Marie & Bolette + Paulina - Summary
The suffragettes and photographers Marie Høeg (1866–1949) and Bolette Berg (1872–1944) ran the photography studio Berg & Høeg in Horten from 1895 to 1903. In 1980s a number of glass negatives of their work were found and donated to Preus Museum. The discovery included two boxes labelled “private”, and it is these boxes that have aroused the most interest. The pictures in the boxes show the two of them playing around with gender roles and challenging the conventions of portraiture in their studio. The photographs have won international acclaim, especially in queer communities that do not have that many historical models to look up to. The pictures will serve as the basis of Preus Museum’s contribution to the Year of Queer Culture, namely the exhibition Over the Rainbow, which will open at the museum on 28 May with Hilde Herming as curator. Marie & Bolette + Paulina will be mounted outdoors and unveiled at the same time.
How to carry out the commission?
When Tamara received the commission, she began thinking about how to carry it out: “My first instinct was to hesitate,” she recalls. “For what could little old me do with these ‘big’ historical pictures?
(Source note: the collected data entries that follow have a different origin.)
import Literature.MathematicalPhysics.QuantumFieldTheory.Balaban1983to89.Node00.OpsYSectEElimSmall
import Literature.MathematicalPhysics.QuantumFieldTheory.Balaban1983to89.T4AxialGaugeSmallField
import Literature.MathematicalPhysics.QuantumFieldTheory.Balaban1983to89.NodeOTorusBlocks

/-!
# NODE 00 — Sect. E of [B9]: the pivot coefficients `K_c(V)`, `K_c(V)*` are LOCAL, and are units for fields of SMALL CURVATURE on `B(c₋) ∪ B(c₊)`

[cite: Balaban1985BackgroundPropagators, (3.157) p.428, (3.35) p.397, (3.32) p.396; Balaban1985Averaging, Prop. 1 p.26, (55)–(58) p.27, (109) p.34, (124)–(126) p.36;
Balaban1985RegularSpaces, Lemma 1 p.79, (1.25)]

`Node00/OpsYSectEElim.lean` (FILE 13 of the def-Y lineage) builds the bond elimination `C(V) = elimCY` of (3.157) through the pivot coefficients
`K_c(V) = KY x 𝔳 U c : a ↦ (Q(V)(δ_{b₀(c)} ⊗ a))(c)` and their transposes `K_c(V)* = KTY`; `Node00/OpsYSectEElimSmall.lean` (FILE 14) proves them units
for SMALL FIELDS (`isUnit_KY_of_small`: `‖V(b) − 1‖ ≤ δ` on EVERY unit bond, `L^{d+1}·2δ·(L + (d+1)ℓ) < 1`) and shows that invertibility is a
GAUGE-ORBIT property (`isUnit_KY_ugauge_iff`, `isUnit_KTY_ugauge_iff` under `V ↦ V^γ`, `V^γ(b) = γ(b₋)V(b)γ(b₊)⁻¹ = ugaugeY`), leaving as its declared
margin (i) the EXISTENCE of a gauge in which a field of small curvature is small near `c`.

THIS FILE closes that margin, in print's regime (3.35) ∕ [5] (109) `|V(∂p) − 1| ≤ α₀ on B(c₋) ∪ B(c₊)`:

§1 LOCALITY ([5] p.34: «the definition of `(V₁)_c, c ⊂ Ω₁^{(k)}`, involves only the gauge fields at bonds `b ⊂ B_k(c₋) ∪ B_k(c₊)`»): `K_c(V)` and
`K_c(V)*` read `V` only on the unit bonds of the straight segments `[z, z + L·e_μ]`, `z ∈ B(c₋)`, and of the block combs `Γ_{c₋,z}` (`ReadsY`;
`KY_congr`, `KTY_congr` — two fields agreeing there have the same pivot coefficients; from the chain congruences `hol_congr_on`, `trSum_congr_on`,
`trSumT_congr_on`).
§2 LOCAL SMALLNESS suffices (`isUnit_KY_KTY_of_small_on`: FILE 14's `isUnit_KY_of_small` applied to the field truncated to `1` off the read bonds).
§3 THE AXIAL GAUGE OF THE DOUBLE BLOCK: in the relative label chart at the corner `c₋ = y` (`relY`, `ofZ_labK_add_relY`, `relY_shift`) the field pulls
back to the tree's `ℤ^{d+1}` carrier (`VzY`), the tree's axial gauge function `B7Prop1Explicit.axialFn` (= `V(Γ_{y,x})`, [5] (52)–(53)) defines a site
function `axialY` on the unit torus, and on every bond whose relative label does not wrap `V^{axialY}(b)` IS the tree's `gaugeAct (axialFn V y) V`
(`ugaugeY_axialY`); the read bonds of `K_c` sit in the box `[y, y + pairTop L μ]` = `B(c₋) ∪ B(c₊)` in labels (`relY_add_unitVec_le_pairTop_of_readsY`,
the double block never wraps since the member's period holds `M_h·P′ ≥ 40` blocks: `two_mul_le_sitesPerDir_k`), where the tree's sharp non-abelian Stokes bound `B8Lemma1NonAbelian.axial_bond_bound_sharp`
([B8] Lemma 1 p.79 ∕ [5] Prop. 1 p.26: `|V^u(b) − 1| ≤ l1(lowPart(x − y))·a ≤ d(2L−1)·a` for plaquettes `a`-small in the box) applies
(`norm_ugaugeY_axialY_sub_one_le`).
§4 ★ `isUnit_KY_KTY_of_plaqSmall`: for `V = 𝔳 U` valued in the contraction group `U1` (`‖g‖ ≤ 1 ∧ ‖g⁻¹‖ ≤ 1`, e.g. `U(N)`), plaquettes `a`-small on
the double block of `c` (`PlaqSmall (VzY V) (labK c₋) (labK c₋ + pairTop L μ) a`) and `L^{d+1}·2·(d(2ℓ+1)a)·(L + (d+1)ℓ) < 1`, BOTH `K_c(V)` and `K_c(V)*`
are units — the hypothesis of FILE 13's three faces (`Q1Y_elimCY`, `elimCY_eq_self_of_constraints`, `sum_tr_elimCY_mul`) in print's own currency.
§5 At the record (`𝔸 = M_N(ℂ)` with the C⋆-norm, `G ≤ U(N)`, `V = avYOfRecord x U`): `isUnit_KY_KTY_avYOfRecord_of_plaqSmall`.

## Honest margins
(i) CONSTANTS: `d(2ℓ+1)·a` per bond and the counting constant of FILE 14 are cruder than print's `O(L²α₀)`; they depend on `d, L` only, as print's do.
(ii) The reading `IsCoarseY` of `Λ′` (corner + both end blocks good) and the whole-torus carrier are those of FILE 13; the no-wrap fact `2L ≤ sitesPerDir_k` is DERIVED
from the member's `8 ≤ M_h`, `5 ≤ P′_μ` (`two_mul_le_sitesPerDir_k`), not assumed.
(iii) `U1`-valued fields only (the tree's [B8] Lemma 1 setting); nothing here touches `D2J`, `Gt2`, (3.158)–(3.185), or any continuum statement.
-/

noncomputable section

namespace Literature.MathematicalPhysics.QuantumFieldTheory.Balaban1983to89.Node00

open B9Eq3169Mu
open B9Eq39Adjoint (R R_one)
open B9PinMembersKLevelV1 (MemberY)
open B6Elimination (corner mem_block mem_block_corner_iff corner_corner)
open B6GlobalChartV1 (PV domT)
open B6BondElimination (unitVec unitVec_apply)
open B9Eq3169Comb (comb corner_of_mem_comb)
open B7Prop1Explicit (U1 mem_U1 axialFn gaugeAct axialFn_mem)
open B8Lemma1NonAbelian (lowPart pairTop axial_bond_bound_sharp)

variable {d ℓ : ℕ} {hd : 1 ≤ d + 1} {hL : Odd (ℓ + 1) ∧ 1 < ℓ + 1} {b₀ b₁ : ℝ} {Mstar : ℕ}

/-! ## §1 Locality of the pivot coefficients -/

section ChainCongr

variable {Bond 𝔤 : Type} [AddCommGroup 𝔤] [Module ℝ 𝔤]

/-- transports agreeing on the bonds of a chain have the same composite transport along it. [cite: Balaban1985BackgroundPropagators, p.390 («R(U(Γ))»), bookkeeping] -/
theorem hol_congr_on (T T' : Bond → 𝔤 ≃ₗ[ℝ] 𝔤) : ∀ (Γ : List Bond), (∀ b ∈ Γ, T' b = T b) → hol T' Γ = hol T Γ
  | [], _ => rfl
  | b :: Γ, h => by
    refine LinearEquiv.ext fun v => ?_
    rw [hol_cons_apply, hol_cons_apply, h b (by simp), hol_congr_on T T' Γ fun b' hb' => h b' (List.mem_cons_of_mem b hb')]

/-- transported sums along a chain depend only on the transports on the chain. [cite: Balaban1985BackgroundPropagators, (3.169) p.430, bookkeeping] -/
theorem trSum_congr_on (T T' : Bond → 𝔤 ≃ₗ[ℝ] 𝔤) (B : Bond → 𝔤) : ∀ (Γ : List Bond), (∀ b ∈ Γ, T' b = T b) → trSum T' B Γ = trSum T B Γ
  | [], _ => rfl
  | b :: Γ, h => by
    rw [trSum_cons, trSum_cons, h b (by simp), trSum_congr_on T T' B Γ fun b' hb' => h b' (List.mem_cons_of_mem b hb')]

end ChainCongr

section ChainCongrT

variable {Bond 𝔤 : Type} [NormedAddCommGroup 𝔤] [NormedSpace ℝ 𝔤] [DecidableEq Bond]

/-- the transposed transported sums along a chain depend only on the transports on the chain. [cite: Balaban1985BackgroundPropagators, (3.9) p.391, bookkeeping] -/
theorem trSumT_congr_on (S S' : Bond → 𝔤 ≃ₗ[ℝ] 𝔤) : ∀ (Γ : List Bond), (∀ b ∈ Γ, S' b = S b) → ∀ v, trSumT S' Γ v = trSumT S Γ v
  | [], _, v => by rw [trSumT_nil, trSumT_nil]
  | b :: Γ, h, v => by
    rw [trSumT_cons, trSumT_cons, h b (by simp), trSumT_congr_on S S' Γ (fun b' hb' => h b' (List.mem_cons_of_mem b hb')) (S b v)]

end ChainCongrT

section Locality

variable {𝔸 : Type} [NormedRing 𝔸] [NormedAlgebra ℂ 𝔸] [CompleteSpace 𝔸]
variable (x : MemberY d ℓ hd hL b₀ b₁ Mstar)

/-- **THE UNIT BONDS READ BY `K_c(V)` AND `K_c(V)*`** at `c = (y, μ)`: the bonds of the straight segments `[z, z + L·e_μ]`, `z ∈ B(y)`, and the unit bonds
under the index bonds of the block combs `Γ_{y,z}` — all inside `B(c₋) ∪ B(c₊)`. [cite: Balaban1985Averaging, p.34 («involves only the gauge fields at bonds
b ⊂ B_k(c₋) ∪ B_k(c₊)»), (125) p.36, dictionary] -/
def ReadsY (c : USiteY x × Fin (d + 1)) (b : UBondY x) : Prop :=
  ∃ z ∈ ublockY x c.1, b ∈ usegY x z c.2 ∨ ∃ q ∈ uΓ x z, b = ubondOfIdx x q

variable (𝔳 𝔳' : AvY 𝔸 x)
When I received the photos that I could choose among, I saw that they were already perfect just the way they were. Marie and Bolette were excellent and trained photographers, and it was difficult to do it easily. This is not a question of innovative art, but about reproducing something that is already important in a historical context and showing it in a new light.”
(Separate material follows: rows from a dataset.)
import Literature.MathematicalPhysics.QuantumFieldTheory.Balaban1983to89.B6BlockDecayGradCompositesV1

/-!
# `Balaban1983to89.B6Prop25GradDecayTwoScaleV1` — T. Bałaban, *Propagators and renormalization transformations for lattice gauge theories. II*,
# Commun. Math. Phys. **96** (1984) 223–250 [Balaban1984PropagatorsII], PROPOSITION 2.5 p. 246, THE MEMBER `|(∇GJ)(x)|` OF (1.110) FOR THE
# GENUINE TWO-SCALE `G = Δ_a⁻¹` OF (2.90), `Λ′ ⊂ T^{(j+1)}` ARBITRARY, for `tsV1` at the paper's scaling — file 10, the assembly of the
# gradient member of the two-level decay programme

statement-level skeleton of published theorems with citation tags; proofs where landed; nothing here is a claim about the Yang–Mills mass gap

p. 246 (Proposition 2.5, verbatim): *"The operator G defined by (2.90) … has the representation (2.129) and satisfies all the inequalities
(1.110)–(1.114) of the Proposition 1.2 with a positive constant δ₂ instead of δ₀. This constant depends on d and L only."*  [4] (1.110) p. 35:
*"|(GJ)(x)|, |(∇GJ)(x)|, … ≤ O(1)e^{−δ₀|y−y′|}|J| for x ∈ Δ̃(y), supp J ⊂ Δ̃(y′)"*.

WHAT THIS FILE DOES.  Differentiating the operator identity (2.129) (file 1's `G_eq_op_V1`) in a fine direction `λ`:
`D_λG = D_λK₁ + D_λ[(G̃_j + H_jC̃H_j*)(I − K₂)] − D_λK₂*·[(G̃_j + H_jC̃H_j*)(I − K₂)]`, `D_λ = n(S_λ − I)` (file 8, written out), every differentiated
first factor having a uniform block bound (file 9: `blockBound_DK1_scaling`, `blockBound_DK2adj_scaling`, `blockBound_DHjCtHj_scaling`,
`blockBound_DGt_scaling`) and every undifferentiated factor too (files 3, 5, 6), file 2's block calculus gives §1 **`blockBound_DG_scaling`**:
for every `d + 1`, `L`, `0 < a₀ ≤ a₁` there are `δ₂ > 0`, `C ≥ 0` such that for every volume, `j + 1 ≤ m + K`, `Λ′`, weights `a₀n^{d+1} ≤ w ≤ a₁n^{d+1}`,
direction `λ`, fine bond `b₀`, unit site `y`: `Σ_{b₀′ : y(b₀′₋) = y}|(D_λG)(e_{b₀′})_{b₀}| ≤ C·e^{−δ₂|y(b₀₋) − y|_T}`; and §2 THE PRINTED SHAPE
**`prop25_ineq110_grad`**: `|n·((GJ)(b₀ + e_λ) − (GJ)(b₀))| ≤ C·e^{(1+2δ₂)r}·e^{−δ₂|y − y′|_T}·|J|` for `J` supported on the fine bonds over the unit
sites within `r` of `y′` and `b₀` over those within `r` of `y` (file 2's `abs_apply_le_of_support`).

HONEST SCOPE / DIVERGENCES. (1) The members `|GJ|` (file 7) and `|∇GJ|` (this file) of (1.110); `G∇*J`, `ΔGJ` and (1.111)–(1.114) are not
treated. (2) `∇` = the forward difference with the factor `η⁻¹ = L^j`, componentwise on fine bond fields. (3) `c = L^j`; weights in [4]'s window;
`C, δ₂` depend on `d, L, a₀, a₁` only. (4) No new definition, no new hypothesis: files 1–9 and [4] Prop. 1.2 (p19) BY NAME.  NOT summit progress.
Unit `lit-balaban-p22` (gen 14), 2026-08-22.
-/

noncomputable section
What was the best way for their world and Paulina’s world to meet: should they come to her, or should she come to them? The result was that they met somewhere in the middle – neither here nor there, but a kind of new dimension. All the while with a playfulness and lightness amid the seriousness, and all the while with the overriding question: Would Marie and Bolette have liked it?
Queer models and “gaydar”
Paulina came across Berg & Høeg’s pictures already at photography school, and for her as a queer woman the pictures have a great historical value. When working with the pictures, she asked herself whether she could really know that the two ladies were queer. To be sure, they did live together their whole life, but there are no known letters or diaries that they left behind. Marie in particular was a well-known suffragette and women’s rights activist, but we know little about Bolette. And it was not unheard of at that time for unmarried women to live together. Is it just an unfounded claim that they lived together as romantic partners? Or did Paulina get a queer vibe from them?
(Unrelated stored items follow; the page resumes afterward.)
/-- `s_4 = -4 c_0 - (c_3 s_3 + c_2 s_2 + c_1 s_1)` for a monic quartic (top-indexed Newton of part 7a at `n = 4`).
[folklore] -/
theorem powerSum_four_of_natDegree_four {h : ℤ[X]} (hh : h.Monic) (hdeg : h.natDegree = 4) :
    powerSum (frobRoots h) 4 = -(4 * (h.coeff 0 : ℂ)) -
      ((h.coeff 3 : ℂ) * powerSum (frobRoots h) 3 + (h.coeff 2 : ℂ) * powerSum (frobRoots h) 2 +
        (h.coeff 1 : ℂ) * powerSum (frobRoots h) 1) := by
  have h4 := powerSum_frobRoots_newton hh (n := 4) (by norm_num) hdeg.ge
  have n1 : ((1 : ℕ), (3 : ℕ)) ∉ ({(2, 2), (3, 1)} : Finset (ℕ × ℕ)) := by decide
  have n2 : ((2 : ℕ), (2 : ℕ)) ∉ ({(3, 1)} : Finset (ℕ × ℕ)) := by decide
  rw [hdeg, antidiag_filter_four, sum_insert n1, sum_insert n2, sum_singleton] at h4
  norm_num at h4
  rw [h4]; ring

/-- THE POWER SUMS OF THE HONEST QUARTIC: `s_1 = -a`, `s_2 = a² - 2b`, `s_3 = -a³ + 3ab - 3qa`,
`s_4 = a⁴ - 4a²b + 4qa² + 2b² - 4q²`. [folklore] -/
theorem powerSum_quartic (q : ℕ) (a b : ℤ) :
    powerSum (frobRoots quart[q, a, b]) 1 = ((-a : ℤ) : ℂ) ∧
    powerSum (frobRoots quart[q, a, b]) 2 = ((a ^ 2 - 2 * b : ℤ) : ℂ) ∧
    powerSum (frobRoots quart[q, a, b]) 3 = ((-a ^ 3 + 3 * a * b - 3 * q * a : ℤ) : ℂ) ∧
    powerSum (frobRoots quart[q, a, b]) 4 =
      ((a ^ 4 - 4 * a ^ 2 * b + 4 * q * a ^ 2 + 2 * b ^ 2 - 4 * q ^ 2 : ℤ) : ℂ) := by
  obtain ⟨t0, t1, t2, t3, -, -⟩ := quartic_coeff q a b
  obtain ⟨hm, hd, -⟩ := quartic_honest q a b
  obtain ⟨h1, h2, h3⟩ := powerSum_le_three_of_natDegree_four hm hd
  have h4 := powerSum_four_of_natDegree_four hm hd
  rw [t3] at h1
  rw [t3, t2] at h2
  rw [t3, t2, t1] at h3
  rw [t0, t1, t2, t3, h1, h2, h3] at h4
  refine ⟨by rw [h1]; push_cast; ring, by rw [h2]; push_cast; ring, by rw [h3]; push_cast; ring, ?_⟩
  rw [h4]; push_cast; ring

/-! ## 4. `{0, 1, 4}` is blind at dimension 2 -/

/-- FF-DOOR (i).G at `g = 2`, A BLIND FAR LAG (`q ≥ 2`): NO trace reader of lags inside `{0, 1, 4}` decides RH at
dimension `2` — hence neither `{4}` (the stride `{2N}` without `N`; part 8a needs the full stride), nor `{1, 4}`,
nor `{0, 1, 4}`.  Witness pair: `(a, b) = (1, 2q)` is RH-true, `(1, 2 - 2q)` is RH-false (`4a²q = 4q > 4 = (2q + b)²`),
and they share `K(0) = 2`, `s_1 = -1`, `s_4 = (2q - 1)²`. [folklore] -/
theorem traceReader_not_decides_of_lags_zero_one_four {q : ℕ} (hq : 2 ≤ q) {F : Set ℕ}
    (hF : ∀ n ∈ F, n = 0 ∨ n = 1 ∨ n = 4) :
    ¬ ∃ Φ : Tower → Prop,
      (∀ T T' : Tower, (∀ n ∈ F, T n 0 (Fin.last n) = T' n 0 (Fin.last n)) → Φ T → Φ T') ∧
      ∀ h : ℤ[X], h.Monic → h.natDegree = 2 * 2 →
        (∀ i j, i + j = 2 * 2 → (q : ℤ) ^ 2 * h.coeff j = (q : ℤ) ^ i * h.coeff i) →
        (Φ (weilWindowTower (q : ℝ) h) ↔ ∀ α ∈ frobRoots h, ‖α‖ = Real.sqrt q) := by
  rintro ⟨Φ, hloc, hdec⟩
  have hq0 : 0 < q := by omega
  have hqR : (0 : ℝ) < q := by exact_mod_cast hq0
  have hqZ : (2 : ℤ) ≤ q := by exact_mod_cast hq
  obtain ⟨hmP, hdP, hfeP⟩ := quartic_honest q 1 (2 * q)
  obtain ⟨hmN, hdN, hfeN⟩ := quartic_honest q 1 (2 - 2 * q)
  obtain ⟨sP1, -, -, sP4⟩ := powerSum_quartic q 1 (2 * q)
  obtain ⟨sN1, -, -, sN4⟩ := powerSum_quartic q 1 (2 - 2 * q)
  have hRP : ∀ α ∈ frobRoots quart[q, (1 : ℤ), (2 * q : ℤ)], ‖α‖ = Real.sqrt q := by
    refine (ffRH_quartic_iff hq0 1 (2 * q)).2 ⟨?_, ?_, ?_, ?_⟩ <;> nlinarith
  have hΦP := (hdec _ hmP hdP hfeP).2 hRP
  have hcorner : ∀ n ∈ F, weilWindowTower (q : ℝ) quart[q, (1 : ℤ), (2 * q : ℤ)] n 0 (Fin.last n) =
      weilWindowTower (q : ℝ) quart[q, (1 : ℤ), (2 - 2 * q : ℤ)] n 0 (Fin.last n) := by
    intro n hn
    rcases hF n hn with rfl | rfl | rfl
    · exact corner_zero_eq_of_natDegree_eq (q : ℝ) hmP hmN (hdP.trans hdN.symm)
    · exact (corner_eq_iff_powerSum_eq hqR _ _ 1).2 (by rw [sP1, sN1])
    · exact (corner_eq_iff_powerSum_eq hqR _ _ 4).2 (by rw [sP4, sN4]; push_cast; ring)
  have hRN := (hdec _ hmN hdN hfeN).1 (hloc _ _ hcorner hΦP)
  obtain ⟨-, -, -, h4⟩ := (ffRH_quartic_iff hq0 1 (2 - 2 * q)).1 hRN
  nlinarith

/-- In particular the single far lag `{4}` does not decide RH at dimension `2` (`q ≥ 2`): a stride `{N, 2N}` decides
(part 8a), its top lag alone does not. [folklore] -/
theorem traceReader_four_not_decides {q : ℕ} (hq : 2 ≤ q) :
    ¬ ∃ Φ : Tower → Prop,
      (∀ T T' : Tower, (∀ n ∈ ({4} : Set ℕ), T n 0 (Fin.last n) = T' n 0 (Fin.last n)) → Φ T → Φ T') ∧
      ∀ h : ℤ[X], h.Monic → h.natDegree = 2 * 2 →
        (∀ i j, i + j = 2 * 2 → (q : ℤ) ^ 2 * h.coeff j = (q : ℤ) ^ i * h.coeff i) →
        (Φ (weilWindowTower (q : ℝ) h) ↔ ∀ α ∈ frobRoots h, ‖α‖ = Real.sqrt q) :=
  traceReader_not_decides_of_lags_zero_one_four hq fun n hn => by
    rw [Set.mem_singleton_iff] at hn; omega

/-! ## 5. `{1, 3, 4}` decides at dimension 2 -/

/-- FF-DOOR (i).G at `g = 2`, A DECIDING SET WITH NO STRIDE AND NO PINNING (`q ≥ 1`): the `{1, 3, 4}`-trace-local
reader "some RH-true honest datum of dimension `2` over `q` has these `K(1), K(3), K(4)`" DECIDES RH at dimension
`2`.  (`s_1, s_3` give `a' = a` and `3a (b' - b) = 0`; when `a = 0`, `s_4` gives `b'² = b²`, and at `a = 0` the box
of §2 is symmetric under `b ↦ -b`.)  Contrast §4 (`{1, 4}`: never) and part 7c (`{1, 2}`: decides by pinning):
`{1, 3, 4}` decides WITHOUT pinning (`x^4 ± b x^2 + q^2` share `K(1), K(3), K(4)`). [folklore] -/
theorem traceReader_one_three_four_decides {q : ℕ} (hq : 0 < q) :
    ∃ Φ : Tower → Prop,
      (∀ T T' : Tower, (∀ n ∈ ({1, 3, 4} : Set ℕ), T n 0 (Fin.last n) = T' n 0 (Fin.last n)) → Φ T → Φ T') ∧
      ∀ h : ℤ[X], h.Monic → h.natDegree = 2 * 2 →
        (∀ i j, i + j = 2 * 2 → (q : ℤ) ^ 2 * h.coeff j = (q : ℤ) ^ i * h.coeff i) →
        (Φ (weilWindowTower (q : ℝ) h) ↔ ∀ α ∈ frobRoots h, ‖α‖ = Real.sqrt q) := by
  have hqR : (0 : ℝ) < q := by exact_mod_cast hq
  refine ⟨fun T => ∃ a b : ℤ, box[q, a, b] ∧
      ∀ n ∈ ({1, 3, 4} : Set ℕ), T n 0 (Fin.last n) = weilWindowTower (q : ℝ) quart[q, a, b] n 0 (Fin.last n),
    ?_, ?_⟩
  · rintro T T' hTT' ⟨a, b, hbox, htr⟩
    exact ⟨a, b, hbox, fun n hn => (hTT' n hn).symm.trans (htr n hn)⟩
  · intro h hh hdeg hFE
    obtain ⟨a₀, b₀, rfl⟩ : ∃ a₀ b₀ : ℤ, h = quart[q, a₀, b₀] := ⟨_, _, eq_quartic_of_honest hq hh hdeg hFE⟩
    constructor
    · rintro ⟨a, b, hbox, htr⟩
      obtain ⟨s1, -, s3, s4⟩ := powerSum_quartic q a₀ b₀
      obtain ⟨t1, -, t3, t4⟩ := powerSum_quartic q a b
      have e1 := (corner_eq_iff_powerSum_eq hqR _ _ 1).1 (htr 1 (by simp))
      have e3 := (corner_eq_iff_powerSum_eq hqR _ _ 3).1 (htr 3 (by simp))
      have e4 := (corner_eq_iff_powerSum_eq hqR _ _ 4).1 (htr 4 (by simp))
      rw [s1, t1] at e1
      rw [s3, t3] at e3
      rw [s4, t4] at e4
      have E1 : (-a₀ : ℤ) = -a := by exact_mod_cast e1
      have E3 : (-a₀ ^ 3 + 3 * a₀ * b₀ - 3 * q * a₀ : ℤ) = -a ^ 3 + 3 * a * b - 3 * q * a := by
        exact_mod_cast e3
      have E4 : (a₀ ^ 4 - 4 * a₀ ^ 2 * b₀ + 4 * q * a₀ ^ 2 + 2 * b₀ ^ 2 - 4 * q ^ 2 : ℤ) =
          a ^ 4 - 4 * a ^ 2 * b + 4 * q * a ^ 2 + 2 * b ^ 2 - 4 * q ^ 2 := by
        exact_mod_cast e4
      obtain rfl : a = a₀ := by omega
      refine (ffRH_quartic_iff hq a b₀).2 ?_
      have h3 : 3 * a * (b₀ - b) = 0 := by linear_combination E3
      rcases mul_eq_zero.1 h3 with h0 | h0
      · obtain rfl : a = 0 := by omega
        have hb2 : 2 * ((b₀ - b) * (b₀ + b)) = 0 := by linear_combination E4
        rcases mul_eq_zero.1 ((mul_eq_zero.1 hb2).resolve_left (by norm_num)) with hb0 | hb0
        · obtain rfl : b₀ = b := by omega
          exact hbox
        · obtain rfl : b₀ = -b := by omega
          obtain ⟨i1, i2, i3, i4⟩ := hbox
          exact ⟨by linarith, by linarith, by linarith, by nlinarith [sq_nonneg (2 * (q : ℤ) + -b)]⟩
      · obtain rfl : b₀ = b := by omega
        exact hbox
    · intro hR
      exact ⟨a₀, b₀, (ffRH_quartic_iff hq a₀ b₀).1 hR, fun n _ => rfl⟩

end Summit.RiemannHypothesis.RiemannHypothesis.Theorems.MotivicDoor.FunctionField

end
Paulina explains that the concept of “gaydar” refers to how there is a special energy between queer people, where a certain look or tone sets your “alarm” off, or at least makes you more attentive. According to Paulina, “The more I came to know Marie and Bolette, the more I was able to confirm that they are like me. The reason it all rang a bell for me was that we wanted to query forced gender roles. It’s not so much about sexual orientation, but about gender roles and how you relate to them. But that is of course what queerness is also about – it’s about deviating from the norm, from the standard. And it’s still demanding to be a woman today, perhaps especially for those who challenge and explore current norms.”
Outside the framework
Paulina had to literally think outside the normal framework. Photo frames may feel rigid, both in a physical and a metaphorical sense. Paulina wanted to challenge and break the frame, not only physically, but also by turning it into something bigger by using the queer framework to her advantage.
As was the case with Marie and Bolette, Paulina’s pictures were taken in a private setting, in a studio. There, she is also allowed to challenge things without being observed – it all takes place in a secure environment, with the studio as a “safe space”. She can control the outcome afterwards to a certain degree by choosing what is to be shown or not. She also used pictures that are not personally flattering, with her philosophy being that the pictures refer to something that is bigger and more important than her ego.
A moral compass
As mentioned above, Marie and Bolette’s pictures were hidden away in a box labelled “private”. Is it then okay to show the pictures in public? Is it okay to play around with them, to alter them? The museum advised Paulina to just use her moral compass, prompting her to wonder what exactly a moral compass is, and who makes it. And moral compass in relation to what?
“I’m a rebel myself, so usually when someone says ‘no’, I want to automatically say ‘yes’,” Paulina explains. “Sure, it’s all a bit childish, but I think being childish is absolutely vital. Life ends sooner when you stop being childish. And for me as a queer woman it is important that the pictures are made public, for the sake of the queer narrative and the historical models.”
About Paulina Tamara
Paulina Tamara is a Bergen-based artist and photographer with a master’s degree from the University for the Creative Arts (UCA) in London. Through her pictures she mainly explores identity and (queer) culture. She has exhibited her pictures at museums and at several of Norway’s contemporary art galleries, taking for example part in the exhibition Skeivt uteliv (“Queer Clubbing”) at the Museum of Cultural History in Oslo during Oslo Pride in 2017. The exhibition was also shown at the University Museum of Bergen during the Rainbow Days festival in Bergen in 2018. Paulina has an ever-expanding archival project where she portrays the queer community in Norway in her series The Others, which is also being shown at the Over the Rainbow exhibition at Preus Museum. She has recently also begun engaging in a performative practice that explores gender roles and sexuality.